If $A=\left[\begin{array}{cc}0 & 2 \\ 3 & -4\end{array}\right]$ and $k A=\left[\begin{array}{cc}0 & 3 a \\ 2 b & 24\end{array}\right]$, then $(k, a, b)=$_______

Solution:

It is given that, $A=\left[\begin{array}{cc}0 & 2 \\ 3 & -4\end{array}\right]$ and $k A=\left[\begin{array}{cc}0 & 3 a \\ 2 b & 24\end{array}\right]$.

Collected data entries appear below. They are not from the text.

/-- **THE MAASS–SELBERG RELATION FOR FLAT SECTIONS OF `U(J₃)` WITH THE AVERAGING DISCHARGED** (ED. 2 of §1): the same statement as `maassSelberg_flatSectionU_three` with `ν` an
inversion-invariant Haar measure on `N(𝔸)`, `𝓕` a fundamental domain of `N(F)` of finite positive measure, the second constant term SPELLED `CT′ := borelConstantTerm ν 𝓕 Λ′`, and the
hypothesis `hAVG` REMOVED — supplied inside by ★ p857644 `integral_wt_smul_mul_conj_eq_mul_conj_borelConstantTerm_three` (ψ is Borel, left-`N(𝔸)`- and `B(F)`-invariant because the
cut-offs see only the height ★ `borelHeight_unipotent_mul` ∕ ★ `forall_arithmeticBorel_indicator`; `∫⁻ β‖ψ·conj Λ′‖ₑ ≤ (∫⁻ β‖ψ‖ₑ)·M₁ < ∞`).
[cite: MoeglinWaldspurger1995, II.1.8 and IV.2.1–IV.2.3] [cite: Arthur1980TraceFormulaII, §4] [cite: Garrett2018, §1.10 and §11.3] -/
theorem maassSelberg_flatSectionU_three_avg (h2 : Module.finrank F E = 2) (hc : c * c = 1) (hc1 : c ≠ 1)
    (μ : Measure (quasiSplit F E c 3).automorphicQuotient) [(quasiSplit F E c 3).IsAutomorphicMeasure μ]
    (νG : Measure (quasiSplit F E c 3).Adelic) [νG.IsHaarMeasure] [νG.IsInvInvariant]
    (μK : Measure ((standardMaximalCompactGL 3 E).comap (adelicVal F E c 3 ((StdForm.antidiagonal 3).over E)) : Subgroup (quasiSplit F E c 3).Adelic))
    [μK.IsHaarMeasure]
    (νI : Measure (AdeleRing (𝓞 E) E)ˣ) [νI.IsHaarMeasure]
    (hBK : ∀ g : (quasiSplit F E c 3).Adelic, ∃ b ∈ borelAdelic F E c 3, ∃ k : (quasiSplit F E c 3).Adelic,
      adelicVal F E c 3 ((StdForm.antidiagonal 3).over E) k ∈ standardMaximalCompactGL 3 E ∧ g = b * k)
    {𝓕I : Set (AdeleRing (𝓞 E) E)ˣ} (h𝓕I : IsIdeleClassDomain E 𝓕I)
    (ν : Measure ↥(adelicUnipotent F E c 3)) [ν.IsHaarMeasure] [ν.IsInvInvariant]
    {𝓕 : Set ↥(adelicUnipotent F E c 3)} (h𝓕N : IsFundamentalDomain ↥(rationalUnipotent F E c 3) 𝓕 ν) (h𝓕₀ : ν 𝓕 ≠ 0) (h𝓕top : ν 𝓕 ≠ ∞) :
    ∃ cμ K : ℝ, 0 < cμ ∧ 0 < K ∧
      ∀ {β : (quasiSplit F E c 3).Adelic → ℝ≥0∞}, IsCoveringWeight ((arithmeticBorel F E c 3).map (quasiSplit F E c 3).arithmeticSubgroup.subtype) β →
      ∀ {T : ℝ≥0}, 1 ≤ T →
      ∀ {φ φ' φt φt' : (quasiSplit F E c 3).Adelic → ℂ},
      Measurable φ →
        (∀ (n : unipotentInBorel F E c 3) (y : (quasiSplit F E c 3).Adelic), φ (((n : borelAdelic F E c 3) : (quasiSplit F E c 3).Adelic) * y) = φ y) →
        (∀ b ∈ arithmeticBorel F E c 3, ∀ y : (quasiSplit F E c 3).Adelic, φ ((b : (quasiSplit F E c 3).Adelic) * y) = φ y) →
      ∀ {Cφ : ℝ}, (∀ x, ‖φ x‖ ≤ Cφ) →
      Measurable φ' →
        (∀ (n : unipotentInBorel F E c 3) (y : (quasiSplit F E c 3).Adelic), φ' (((n : borelAdelic F E c 3) : (quasiSplit F E c 3).Adelic) * y) = φ' y) →
        (∀ b ∈ arithmeticBorel F E c 3, ∀ y : (quasiSplit F E c 3).Adelic, φ' ((b : (quasiSplit F E c 3).Adelic) * y) = φ' y) →
      ∀ {Cφ' : ℝ}, (∀ x, ‖φ' x‖ ≤ Cφ') →
      Measurable φt →
        (∀ (n : unipotentInBorel F E c 3) (y : (quasiSplit F E c 3).Adelic), φt (((n : borelAdelic F E c 3) : (quasiSplit F E c 3).Adelic) * y) = φt y) →
        (∀ b ∈ arithmeticBorel F E c 3, ∀ y : (quasiSplit F E c 3).Adelic, φt ((b : (quasiSplit F E c 3).Adelic) * y) = φt y) →
      ∀ {Cφt : ℝ}, (∀ x, ‖φt x‖ ≤ Cφt) →
      Measurable φt' →
        (∀ (n : unipotentInBorel F E c 3) (y : (quasiSplit F E c 3).Adelic), φt' (((n : borelAdelic F E c 3) : (quasiSplit F E c 3).Adelic) * y) = φt' y) →
        (∀ b ∈ arithmeticBorel F E c 3, ∀ y : (quasiSplit F E c 3).Adelic, φt' ((b : (quasiSplit F E c 3).Adelic) * y) = φt' y) →
      ∀ {Cφt' : ℝ}, (∀ x, ‖φt' x‖ ≤ Cφt') →
      ∀ {z z' : ℂ}, 2 < z'.re → z'.re < z.re →
        (∀ x : (quasiSplit F E c 3).Adelic, T < borelHeight x → borelConstantTerm ν 𝓕 (eisensteinSeriesU (flatSectionU φ z)) x = flatSectionU φ z x + flatSectionU φt (2 - z) x) →
        (∀ g : (quasiSplit F E c 3).Adelic,
          Summable fun q : Quotient (orbitRel ↥(borelU (c : E →+* E) ((StdForm.antidiagonal 3).over E)) ↥(unitaryGroupOfForm (c : E →+* E) ((StdForm.antidiagonal 3).over E))) =>
            flatSectionU φ z ((quasiSplit F E c 3).toAdelic (q.out : ↥(unitaryGroupOfForm (c : E →+* E) ((StdForm.antidiagonal 3).over E))) * g)) →
      ∀ {Λ' : (quasiSplit F E c 3).Adelic → ℂ} {M M' : ((quasiSplit F E c 3).Adelic → ℂ) → ((quasiSplit F E c 3).Adelic → ℂ)},
        Measurable Λ' → (∀ (γ : (quasiSplit F E c 3).arithmeticSubgroup) (x : (quasiSplit F E c 3).Adelic), Λ' ((γ : (quasiSplit F E c 3).Adelic) * x) = Λ' x) →
        ∀ {M₁ : ℝ}, (∀ g, ‖Λ' g‖ ≤ M₁) →
        ∫⁻ g, β g * ‖({y : (quasiSplit F E c 3).Adelic | borelHeight y ≤ T}.indicator (flatSectionU φ z) g - {y : (quasiSplit F E c 3).Adelic | T < borelHeight y}.indicator (flatSectionU φt (2 - z)) g)‖ₑ ∂νG < ∞ →
        (∀ g, borelConstantTerm ν 𝓕 Λ' g = {y : (quasiSplit F E c 3).Adelic | borelHeight y ≤ T}.indicator (flatSectionU φ' z' + flatSectionU φt' (2 - z')) g - M ({y : (quasiSplit F E c 3).Adelic | T < borelHeight y}.indicator (flatSectionU φ' z' + flatSectionU φt' (2 - z'))) g) →
        ∫ g, (β g).toReal • (({y : (quasiSplit F E c 3).Adelic | borelHeight y ≤ T}.indicator (flatSectionU φ z) g - {y : (quasiSplit F E c 3).Adelic | T < borelHeight y}.indicator (flatSectionU φt (2 - z)) g) * conj (M ({y : (quasiSplit F E c 3).Adelic | T < borelHeight y}.indicator (flatSectionU φ' z' + flatSectionU φt' (2 - z'))) g)) ∂νG = ∫ g, (β g).toReal • (M' (fun x => {y : (quasiSplit F E c 3).Adelic | borelHeight y ≤ T}.indicator (flatSectionU φ z) x - {y : (quasiSplit F E c 3).Adelic | T < borelHeight y}.indicator (flatSectionU φt (2 - z)) x) g * conj (({y : (quasiSplit F E c 3).Adelic | T < borelHeight y}.indicator (flatSectionU φ' z' + flatSectionU φt' (2 - z'))) g)) ∂νG →
        (∀ g, T < borelHeight g → M' (fun x => {y : (quasiSplit F E c 3).Adelic | borelHeight y ≤ T}.indicator (flatSectionU φ z) x - {y : (quasiSplit F E c 3).Adelic | T < borelHeight y}.indicator (flatSectionU φt (2 - z)) x) g = flatSectionU φt (2 - z) g) →
        Integrable (fun g => (β g).toReal • (({y : (quasiSplit F E c 3).Adelic | borelHeight y ≤ T}.indicator (flatSectionU φ z) g - {y : (quasiSplit F E c 3).Adelic | T < borelHeight y}.indicator (flatSectionU φt (2 - z)) g) * conj (M ({y : (quasiSplit F E c 3).Adelic | T < borelHeight y}.indicator (flatSectionU φ' z' + flatSectionU φt' (2 - z'))) g))) νG →
      ∀ {Ξ₁ Ξ₂ Ξ₃ Ξ₄ : (AdeleRing (𝓞 E) E)ˣ → ℂ},
      Measurable Ξ₁ → ∀ {CΞ₁ : ℝ}, (∀ x, ‖Ξ₁ x‖ ≤ CΞ₁) → (∀ k ∈ GaloisRepresentations.principalIdeles E, ∀ x, Ξ₁ (k * x) = Ξ₁ x) →
        (∀ (r : ℝ≥0ˣ) (x : (AdeleRing (𝓞 E) E)ˣ), Ξ₁ (posRealIdele E r * x) = Ξ₁ x) →
        (∀ t : torusInBorel F E c 3,
          ∫ k, φ (((t : borelAdelic F E c 3) : (quasiSplit F E c 3).Adelic) * (k : (quasiSplit F E c 3).Adelic)) *
              conj (φ' (((t : borelAdelic F E c 3) : (quasiSplit F E c 3).Adelic) * (k : (quasiSplit F E c 3).Adelic))) ∂μK = Ξ₁ (diagUnit (t : borelAdelic F E c 3).2 0)) →
      Measurable Ξ₂ → ∀ {CΞ₂ : ℝ}, (∀ x, ‖Ξ₂ x‖ ≤ CΞ₂) → (∀ k ∈ GaloisRepresentations.principalIdeles E, ∀ x, Ξ₂ (k * x) = Ξ₂ x) →
        (∀ (r : ℝ≥0ˣ) (x : (AdeleRing (𝓞 E) E)ˣ), Ξ₂ (posRealIdele E r * x) = Ξ₂ x) →
        (∀ t : torusInBorel F E c 3,
          ∫ k, φ (((t : borelAdelic F E c 3) : (quasiSplit F E c 3).Adelic) * (k : (quasiSplit F E c 3).Adelic)) *
              conj (φt' (((t : borelAdelic F E c 3) : (quasiSplit F E c 3).Adelic) * (k : (quasiSplit F E c 3).Adelic))) ∂μK = Ξ₂ (diagUnit (t : borelAdelic F E c 3).2 0)) →
      Measurable Ξ₃ → ∀ {CΞ₃ : ℝ}, (∀ x, ‖Ξ₃ x‖ ≤ CΞ₃) → (∀ k ∈ GaloisRepresentations.principalIdeles E, ∀ x, Ξ₃ (k * x) = Ξ₃ x) →
        (∀ (r : ℝ≥0ˣ) (x : (AdeleRing (𝓞 E) E)ˣ), Ξ₃ (posRealIdele E r * x) = Ξ₃ x) →
        (∀ t : torusInBorel F E c 3,
          ∫ k, φt (((t : borelAdelic F E c 3) : (quasiSplit F E c 3).Adelic) * (k : (quasiSplit F E c 3).Adelic)) *
              conj (φ' (((t : borelAdelic F E c 3) : (quasiSplit F E c 3).Adelic) * (k : (quasiSplit F E c 3).Adelic))) ∂μK = Ξ₃ (diagUnit (t : borelAdelic F E c 3).2 0)) →
      Measurable Ξ₄ → ∀ {CΞ₄ : ℝ}, (∀ x, ‖Ξ₄ x‖ ≤ CΞ₄) → (∀ k ∈ GaloisRepresentations.principalIdeles E, ∀ x, Ξ₄ (k * x) = Ξ₄ x) →
        (∀ (r : ℝ≥0ˣ) (x : (AdeleRing (𝓞 E) E)ˣ), Ξ₄ (posRealIdele E r * x) = Ξ₄ x) →
        (∀ t : torusInBorel F E c 3,
          ∫ k, φt (((t : borelAdelic F E c 3) : (quasiSplit F E c 3).Adelic) * (k : (quasiSplit F E c 3).Adelic)) *
              conj (φt' (((t : borelAdelic F E c 3) : (quasiSplit F E c 3).Adelic) * (k : (quasiSplit F E c 3).Adelic))) ∂μK = Ξ₄ (diagUnit (t : borelAdelic F E c 3).2 0)) →
        ∫ x, (quasiSplit F E c 3).quotFun (truncation ν 𝓕 T (eisensteinSeriesU (flatSectionU φ z))) x * conj ((quasiSplit F E c 3).quotFun Λ' x) ∂μ =
          (cμ : ℂ) * ((K : ℂ) *
            ((((T : ℝ) : ℂ) ^ (z + conj z' - 2) / (z + conj z' - 2)) * (∫ x in {x : (AdeleRing (𝓞 E) E)ˣ | (IdeleClassGroup.ideleNorm E x : ℝ) ≤ 1} ∩ 𝓕I, ((IdeleClassGroup.ideleNorm E x : ℝ) : ℂ) * Ξ₁ x ∂νI)
              + (((T : ℝ) : ℂ) ^ (z - conj z') / (z - conj z')) * (∫ x in {x : (AdeleRing (𝓞 E) E)ˣ | (IdeleClassGroup.ideleNorm E x : ℝ) ≤ 1} ∩ 𝓕I, ((IdeleClassGroup.ideleNorm E x : ℝ) : ℂ) * Ξ₂ x ∂νI)
              - (((T : ℝ) : ℂ) ^ (-(z - conj z')) / (z - conj z')) * (∫ x in {x : (AdeleRing (𝓞 E) E)ˣ | (IdeleClassGroup.ideleNorm E x : ℝ) ≤ 1} ∩ 𝓕I, ((IdeleClassGroup.ideleNorm E x : ℝ) : ℂ) * Ξ₃ x ∂νI)
              - (((T : ℝ) : ℂ) ^ (-(z + conj z' - 2)) / (z + conj z' - 2)) * (∫ x in {x : (AdeleRing (𝓞 E) E)ˣ | (IdeleClassGroup.ideleNorm E x : ℝ) ≤ 1} ∩ 𝓕I, ((IdeleClassGroup.ideleNorm E x : ℝ) : ℂ) * Ξ₄ x ∂νI))) := by
  obtain ⟨cμ, K, hcμ, hK, hGen⟩ := maassSelberg_flatSectionU_three h2 hc hc1 μ νG μK νI hBK h𝓕I
  refine ⟨cμ, K, hcμ, hK, ?_⟩
  intro β hβ T hT φ φ' φt φt' hφm hφN hφB Cφ hφC hφ'm hφ'N hφ'B Cφ' hφ'C hφtm hφtN hφtB Cφt hφtC hφt'm hφt'N hφt'B Cφt' hφt'C
    z z' hz' hzz' hCT hsum Λ' M M' hΛm hΛG M₁ hΛbdd hψL1 hCT' hadj hM'ψ hi₅
    Ξ₁ Ξ₂ Ξ₃ Ξ₄ hΞ₁m CΞ₁ hΞ₁C hΞ₁K hΞ₁M hΞ₁ hΞ₂m CΞ₂ hΞ₂C hΞ₂K hΞ₂M hΞ₂ hΞ₃m CΞ₃ hΞ₃C hΞ₃K hΞ₃M hΞ₃ hΞ₄m CΞ₄ hΞ₄C hΞ₄K hΞ₄M hΞ₄
  -- ψ is Borel, left-`N(𝔸)`- and `B(F)`-invariant, and `β·‖ψ·conj Λ′‖` is integrable
  have hSle : MeasurableSet {y : (quasiSplit F E c 3).Adelic | borelHeight y ≤ T} := (isClosed_setOf_borelHeight_le T).measurableSet
  have hSgt : MeasurableSet {y : (quasiSplit F E c 3).Adelic | T < borelHeight y} := measurableSet_lt measurable_const measurable_borelHeight
  have hψm : Measurable (fun x => {y : (quasiSplit F E c 3).Adelic | borelHeight y ≤ T}.indicator (flatSectionU φ z) x - {y : (quasiSplit F E c 3).Adelic | T < borelHeight y}.indicator (flatSectionU φt (2 - z)) x) :=
    ((measurable_flatSectionU hφm z).indicator hSle).sub ((measurable_flatSectionU hφtm (2 - z)).indicator hSgt)
  have hψN : ∀ (u : ↥(adelicUnipotent F E c 3)) (g : (quasiSplit F E c 3).Adelic), (fun x => {y : (quasiSplit F E c 3).Adelic | borelHeight y ≤ T}.indicator (flatSectionU φ z) x - {y : (quasiSplit F E c 3).Adelic | T < borelHeight y}.indicator (flatSectionU φt (2 - z)) x) ((u : (quasiSplit F E c 3).Adelic) * g) = (fun x => {y : (quasiSplit F E c 3).Adelic | borelHeight y ≤ T}.indicator (flatSectionU φ z) x - {y : (quasiSplit F E c 3).Adelic | T < borelHeight y}.indicator (flatSectionU φt (2 - z)) x) g := by
    intro u g
    have hn : u.1 ∈ adelicUnipotent F E c 3 := u.2
    have hH : borelHeight ((u : (quasiSplit F E c 3).Adelic) * g) = borelHeight g := borelHeight_unipotent_mul hn g
    have hφu : φ ((u : (quasiSplit F E c 3).Adelic) * g) = φ g :=
      hφN ⟨⟨(u : (quasiSplit F E c 3).Adelic), adelicUnipotent_le_borelAdelic hn⟩, (mem_unipotentInBorel_iff _).2 hn⟩ g
    have hφtu : φt ((u : (quasiSplit F E c 3).Adelic) * g) = φt g :=
      hφtN ⟨⟨(u : (quasiSplit F E c 3).Adelic), adelicUnipotent_le_borelAdelic hn⟩, (mem_unipotentInBorel_iff _).2 hn⟩ g
    have hfu : flatSectionU φ z ((u : (quasiSplit F E c 3).Adelic) * g) = flatSectionU φ z g := by rw [flatSectionU_apply, flatSectionU_apply, hφu, hH]
    have hMfu : flatSectionU φt (2 - z) ((u : (quasiSplit F E c 3).Adelic) * g) = flatSectionU φt (2 - z) g := by rw [flatSectionU_apply, flatSectionU_apply, hφtu, hH]
    dsimp only
    rw [(indicator_height_apply_eq hH hfu).1, (indicator_height_apply_eq hH hMfu).2]
  have hfB : ∀ b ∈ arithmeticBorel F E c 3, ∀ x : (quasiSplit F E c 3).Adelic, flatSectionU φ z ((b : (quasiSplit F E c 3).Adelic) * x) = flatSectionU φ z x := fun b hb x => by
    rw [flatSectionU_apply, flatSectionU_apply, hφB b hb x, borelHeight_arithmeticBorel_mul hb]
  have hMfB : ∀ b ∈ arithmeticBorel F E c 3, ∀ x : (quasiSplit F E c 3).Adelic, flatSectionU φt (2 - z) ((b : (quasiSplit F E c 3).Adelic) * x) = flatSectionU φt (2 - z) x := fun b hb x => by
    rw [flatSectionU_apply, flatSectionU_apply, hφtB b hb x, borelHeight_arithmeticBorel_mul hb]
  have hψB : ∀ b ∈ arithmeticBorel F E c 3, ∀ x : (quasiSplit F E c 3).Adelic, (fun x => {y : (quasiSplit F E c 3).Adelic | borelHeight y ≤ T}.indicator (flatSectionU φ z) x - {y : (quasiSplit F E c 3).Adelic | T < borelHeight y}.indicator (flatSectionU φt (2 - z)) x) ((b : (quasiSplit F E c 3).Adelic) * x) = (fun x => {y : (quasiSplit F E c 3).Adelic | borelHeight y ≤ T}.indicator (flatSectionU φ z) x - {y : (quasiSplit F E c 3).Adelic | T < borelHeight y}.indicator (flatSectionU φt (2 - z)) x) x := by
    intro b hb x
    dsimp only
    rw [forall_arithmeticBorel_indicator hfB (fun h => h ≤ T) b hb x, forall_arithmeticBorel_indicator hMfB (fun h => T < h) b hb x]
  have hΛB : ∀ b ∈ arithmeticBorel F E c 3, ∀ x : (quasiSplit F E c 3).Adelic, Λ' ((b : (quasiSplit F E c 3).Adelic) * x) = Λ' x := fun b _ x => hΛG b x
  have hL1 : ∫⁻ g, β g * ‖({y : (quasiSplit F E c 3).Adelic | borelHeight y ≤ T}.indicator (flatSectionU φ z) g - {y : (quasiSplit F E c 3).Adelic | T < borelHeight y}.indicator (flatSectionU φt (2 - z)) g) * conj (Λ' g)‖ₑ ∂νG < ∞ := by
    have hM : ∀ g, ‖conj (Λ' g)‖ₑ ≤ ENNReal.ofReal M₁ := fun g => by
      rw [← ofReal_norm, Complex.norm_conj]; exact ENNReal.ofReal_le_ofReal (hΛbdd g)
    calc ∫⁻ g, β g * ‖({y : (quasiSplit F E c 3).Adelic | borelHeight y ≤ T}.indicator (flatSectionU φ z) g - {y : (quasiSplit F E c 3).Adelic | T < borelHeight y}.indicator (flatSectionU φt (2 - z)) g) * conj (Λ' g)‖ₑ ∂νG
        ≤ ∫⁻ g, β g * ‖({y : (quasiSplit F E c 3).Adelic | borelHeight y ≤ T}.indicator (flatSectionU φ z) g - {y : (quasiSplit F E c 3).Adelic | T < borelHeight y}.indicator (flatSectionU φt (2 - z)) g)‖ₑ * ENNReal.ofReal M₁ ∂νG := lintegral_mono fun g => by rw [enorm_mul, ← mul_assoc]; gcongr; exact hM g
      _ = (∫⁻ g, β g * ‖({y : (quasiSplit F E c 3).Adelic | borelHeight y ≤ T}.indicator (flatSectionU φ z) g - {y : (quasiSplit F E c 3).Adelic | T < borelHeight y}.indicator (flatSectionU φt (2 - z)) g)‖ₑ ∂νG) * ENNReal.ofReal M₁ := lintegral_mul_const' _ _ ENNReal.ofReal_ne_top
      _ < ∞ := ENNReal.mul_lt_top hψL1 ENNReal.ofReal_lt_top
  have hAVG := integral_wt_smul_mul_conj_eq_mul_conj_borelConstantTerm_three hc hc1 νG ν h𝓕N h𝓕₀ h𝓕top hβ hψm hΛm hψN hψB hΛB hL1
  exact hGen hβ hT hφm hφN hφB hφC hφ'm hφ'N hφ'B hφ'C hφtm hφtN hφtB hφtC hφt'm hφt'N hφt'B hφt'C hz' hzz' hCT hsum hΛm hΛG hΛbdd hψL1
    hAVG hCT' hadj hM'ψ hi₅ hΞ₁m hΞ₁C hΞ₁K hΞ₁M hΞ₁ hΞ₂m hΞ₂C hΞ₂K hΞ₂M hΞ₂ hΞ₃m hΞ₃C hΞ₃K hΞ₃M hΞ₃ hΞ₄m hΞ₄C hΞ₄K hΞ₄M hΞ₄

$\therefore k\left[\begin{array}{cc}0 & 2 \\ 3 & -4\end{array}\right]=\left[\begin{array}{cc}0 & 3 a \\ 2 b & 24\end{array}\right]$

$\Rightarrow\left[\begin{array}{cc}0 & 2 k \\ 3 k & -4 k\end{array}\right]=\left[\begin{array}{cc}0 & 3 a \\ 2 b & 24\end{array}\right]$

$\Rightarrow 3 a=2 k, 2 b=3 k$ and $-4 k=24$

Now,

$-4 k=24 \Rightarrow k=-6$

$\therefore 3 a=2 k$

$\Rightarrow 3 a=2 \times(-6)=-12$

$\Rightarrow a=-4$

Also,

$2 b=3 k$

$\Rightarrow 2 b=3 \times(-6)=-18$

$\Rightarrow b=-9$

Thus, $(k, a, b)=(-6,-4,-9)$

If $A=\left[\begin{array}{cc}0 & 2 \\ 3 & -4\end{array}\right]$ and $k A=\left[\begin{array}{cc}0 & 3 a \\ 2 b & 24\end{array}\right]$, then $(k, a, b)=\underline{-(-6,-4,-9)}$.